Of course, in my searching, I found a bunch of awesome patterns made specifically with plarn in mind.  And my favorites were the ones for useful, everyday items that save you from having to go out and buy.  What better way to use your old bags than to make a new reusable market bag?  Once you have a few bags made, you'll never have the problem of plastic bags again.

This crocheted plarn basket is useful and also really pretty, and it reuses another commonly tossed plastic item.  Super cool idea?  Recycled giftwrap plarn box is an awesome way to give gifts.  Not only do your friends get a nice gift, they also get a neat little plarn box that they can either use in their house or use to give another gift.

Another cool idea is this plarn backpack, which not only is very pretty but will likely save you a bundle (backpacks are expensive!).  Along those same lines is this plastique plarn purse, which is so unique and sharp looking that I wouldn't have guessed it was made out of plarn.

Here are handful of others I really liked:  Clothes pin bag, Baseball cap, Water bottle holder, Pot scrubby, Round rug, Scrubby dish cloths.

Another option for plarn, if you don't know how to knit or crochet, is to weave it.  Anyone can weave with the simplest of materials.  Here's how to start on a cardboard loom.  Weave small squares, and then stitch them together to make a rug or a bag.

For those of you less crafty in general, here is some simple, everyday uses for plastic bags:

1) Use them as trash can liners

2) Use plastic bags instead of packing peanuts when you ship

3) Wrap them around fragile items when moving or storing

4) Reuse as a grocery bag

5) Emergency rain hat

6) Cut and tack to shelves for a washable shelf liner

But the best way to cut down on the amount of plastic bags that you throw away is to start taking reusable market bags with you to the store.  Keep them in your car at all times so that you're less likely to forget them.

PS, if any of you can't crochet or knit but you would love to have some of those items I posted, let me know!  I'd be happy to make them for you.

August 5, 2010

The question of free gifts

Does anyone else ever wonder if you should give free gifts in your Etsy shops when someone purchases a product? My most challenging question is WHAT should I give? My little shop is mostly a mishmash of a few kinds of things, so I can't really have just one free gift that I give out to everyone.

At least that's what I think.

For instance, I used to give one free face scrubbie when I sent orders out, but I wasn't sure if that was always a good idea. I mean, one little face scrubby. If all I had was one face scrubby, that thing would get lost so quickly that I'd probably use it once and then never see it again. On the other hand, everything else I make is usually too expensive to just give away (like wash cloths or jewelry).

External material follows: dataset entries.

include hpage in
/-- **The side-2 sign at the flat end of the universal straightening.**  At a flat page point `y` of
`∂ Base g` off the cores, with `S = strIso g (seamMargin y)` and `Λ₁ = bdDeriv (S_1 ∘ seamB) y`, every
tangent frame `V` at `y` with `det4 (∇rho (y), V) > 0` has `0 < twistSign y · det4 (∇rho (S_1 (seamB y)), Λ₁ V)`:
X4's coupling `det4_sign_of_pageMap` for `Λ₁` (whose page determinant is X3's `twistDet y`).
[cite: Baykur2006, §2.3] -/
theorem twistSign_mul_det4_str_pos {y : (bBase g).carrier} (hy : (y.1 : Base g) ∈ coresComplement h)
    (hflat : ‖cx y.1.1‖ ^ 2 < 4) (hm : 0 < seamMargin D bX Ψ y) (V : Fin 3 → EuclideanSpace ℝ (Fin 4))
    (hV : ∀ k, fderiv ℝ (rho g) y.1.1 (V k) = 0)
    (hpos : 0 < det4 (gradient (rho g) y.1.1) (V 0) (V 1) (V 2)) :
    0 < (twistSign D bX Ψ y : ℝ) *
      det4 (gradient (rho g) (((strIso g (seamMargin D bX Ψ y) hm).toFun 1 ∘ seamB D bX Ψ) y).1)
        (bdDeriv g ((strIso g (seamMargin D bX Ψ y) hm).toFun 1 ∘ seamB D bX Ψ) y (V 0))
        (bdDeriv g ((strIso g (seamMargin D bX Ψ y) hm).toFun 1 ∘ seamB D bX Ψ) y (V 1))
        (bdDeriv g ((strIso g (seamMargin D bX Ψ y) hm).toFun 1 ∘ seamB D bX Ψ) y (V 2)) := by
  set S := strIso g (seamMargin D bX Ψ y) hm with hS
  set G := S.toFun 1 ∘ seamB D bX Ψ with hG
  set Λ := bdDeriv g G y with hΛ
  obtain ⟨c, hc, hyc⟩ := exists_mem_page_of_flat hflat ((RegularSublevel.mem_boundary_iff _ _).1 y.2)
  obtain ⟨-, hw⟩ := flat_of_mem_page hc hyc
  obtain ⟨-, hmw⟩ := seamMargin_pos D bX Ψ hpage hy hc hyc
  have hGy : G y ∈ page g c := str_seamB_mem_page D bX Ψ hpage hm hy hc hyc hmw
  obtain ⟨hflat', hw'⟩ := flat_of_mem_page hc hGy
  -- the fibred structure of `Λ`
  have hsB : MDifferentiableAt (𝓡 3) (𝓡∂ 4) (seamB D bX Ψ) y :=
    (contMDiffAt_seamB D bX Ψ hy).mdifferentiableAt (by simp)
  have hGd : MDifferentiableAt (𝓡 3) (𝓡∂ 4) G y :=
    ((S.contMDiff_toFun 1).mdifferentiableAt (by simp)).comp y hsB
  have hbd : ∀ y', rho g (G y').1 = 1 / 4 := fun y' => by
    rw [hG, Function.comp_apply, str_rho_base, rho_seamB]
  obtain ⟨hρΛ, ⟨κ, hκ, hnΛ⟩, hLΛ⟩ := helper_bdDeriv_fibred g G y hGd hbd
    (eventually_w_comp_seamB D bX Ψ (str_dir_base _ hm 1) hpage hy) hflat hflat' hw
  have hinj : Injective (mfderiv (𝓡 3) (𝓡∂ 4) G y) := by
    rw [hG, mfderiv_comp y ((S.contMDiff_toFun 1).mdifferentiableAt (by simp)) hsB]
    exact ((S.isLocalDiffeomorph 1 _).mfderivToContinuousLinearEquiv (by simp)).injective.comp
      (injective_mfderiv_seamB D bX Ψ hy)
  -- the injective extension `Λ'`
  obtain ⟨Λ', hΛ'i, hΛ'⟩ := exists_injective_extension (gradient_rho_ne_zero (G y) (hbd y)) Λ hρΛ
    (fun X hX hX0 => bdDeriv_eq_zero_imp hGd hinj hX hX0)
  -- page tangents are tangent
  have tanL : ∀ X, dPhiX g y.1.1 * cx X + dPhiY y.1.1 * cy X = 0 → fderiv ℝ (rho g) y.1.1 X = 0 :=
    fun X hX => fderiv_rho_pageTangent hflat hX
  have hT := dPhi_pageVec (g := g) y.1.1
  have hiT := dPhi_cplxJ_pageVec (g := g) y.1.1
  -- the coupling lemma for `Λ'`
  have key := det4_sign_of_pageMap (coe_ne_zero y.1) (coe_ne_zero (G y)) hflat hflat' hw hw' Λ' hΛ'i
    (fun X hX => by rw [hΛ' X hX]; exact hρΛ X) κ hκ
    (fun X hX => by rw [hΛ' X hX]; exact hnΛ X hX)
    (fun X hX => by rw [hΛ' X (tanL X hX)]; exact hLΛ X hX)
    (pageVec g y.1.1) (pageVec_ne_zero (coe_ne_zero y.1)) hT V hV hpos
  rw [hΛ' _ (tanL _ hiT), hΛ' _ (tanL _ hT), hΛ' _ (hV 0), hΛ' _ (hV 1), hΛ' _ (hV 2)] at key
  -- the first factor is `twistDet y`
  have htw : inner ℝ (Λ (cplxJ (pageVec g y.1.1))) (cplxJ (Λ (pageVec g y.1.1))) = twistDet D bX Ψ y := by
    unfold twistDet
    rw [dif_pos hm]
    rfl
  rw [htw] at key
  have hne : twistDet D bX Ψ y ≠ 0 := twistDet_ne_zero D bX Ψ hpage hy hc hyc
  unfold twistSign
  by_cases h0 : 0 < twistDet D bX Ψ y
  · rw [if_pos h0]; push_cast; rw [one_mul]
    exact (mul_pos_iff_of_pos_left h0).1 key
  · rw [if_neg h0]; push_cast
    have hneg : twistDet D bX Ψ y < 0 := lt_of_le_of_ne (not_lt.1 h0) hne
    have : det4 (gradient (rho g) (G y).1) (Λ (V 0)) (Λ (V 1)) (Λ (V 2)) < 0 := by
      by_contra hc'
      push Not at hc'
      have := mul_nonpos_of_nonpos_of_nonneg hneg.le hc'
      linarith
    linarith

But let's step back a bit here and look away from the items I sell in my store and more at the theme for my shop. Mother Nature's Child, a shop of earth inspired jewelry and eco-friendly house products. So why not send something that's either earth inspired or earth friendly? Like some of the cool little things I've upcycled, like these notebooks? Now that is a perfect idea.

No matter what people send as free gifts, I feel like it should be something that's related to your shop, and something that's generic enough that it's useful to everyone. I ordered a mess load of earrings from a shop some time ago, and as a free gift, the seller actually sent a couple pairs of free earrings. I totally loved the idea, but the earrings weren't actually something I would have picked out for myself, and that's when I decided that free gifts should be something small and generic.

Do any of you Etsy sellers send free gifts? I'd love to know what you send. Maybe we can share some ideas :)

August 3, 2010

Reusable Mop Pads

My biggest seller in the past has been my reusable mop pads (that fit on Swiffer mops), but I've been pretty lazy lately with posting more of them.  

Well, last night I got more up in the shop! 


I still have two more to get pictures of though, so there will be more coming as well.  I like these guys, but they're a little tedious to make.  They take me about an hour to finish, so I feel a little odd selling them as cheaply as I do.  But on the other hand, I wouldn't want to raise the price, either, because $8 is about the limit of what I would pay for them.  Nevermind that I'm a cheapskate.

August 2, 2010

Makeover Monday: Cereal Boxes

Since I couldn't think of anything more catchy, I decided to call my recycle and reuse posts "Makeover Monday". Keep an eye out for them on Mondays!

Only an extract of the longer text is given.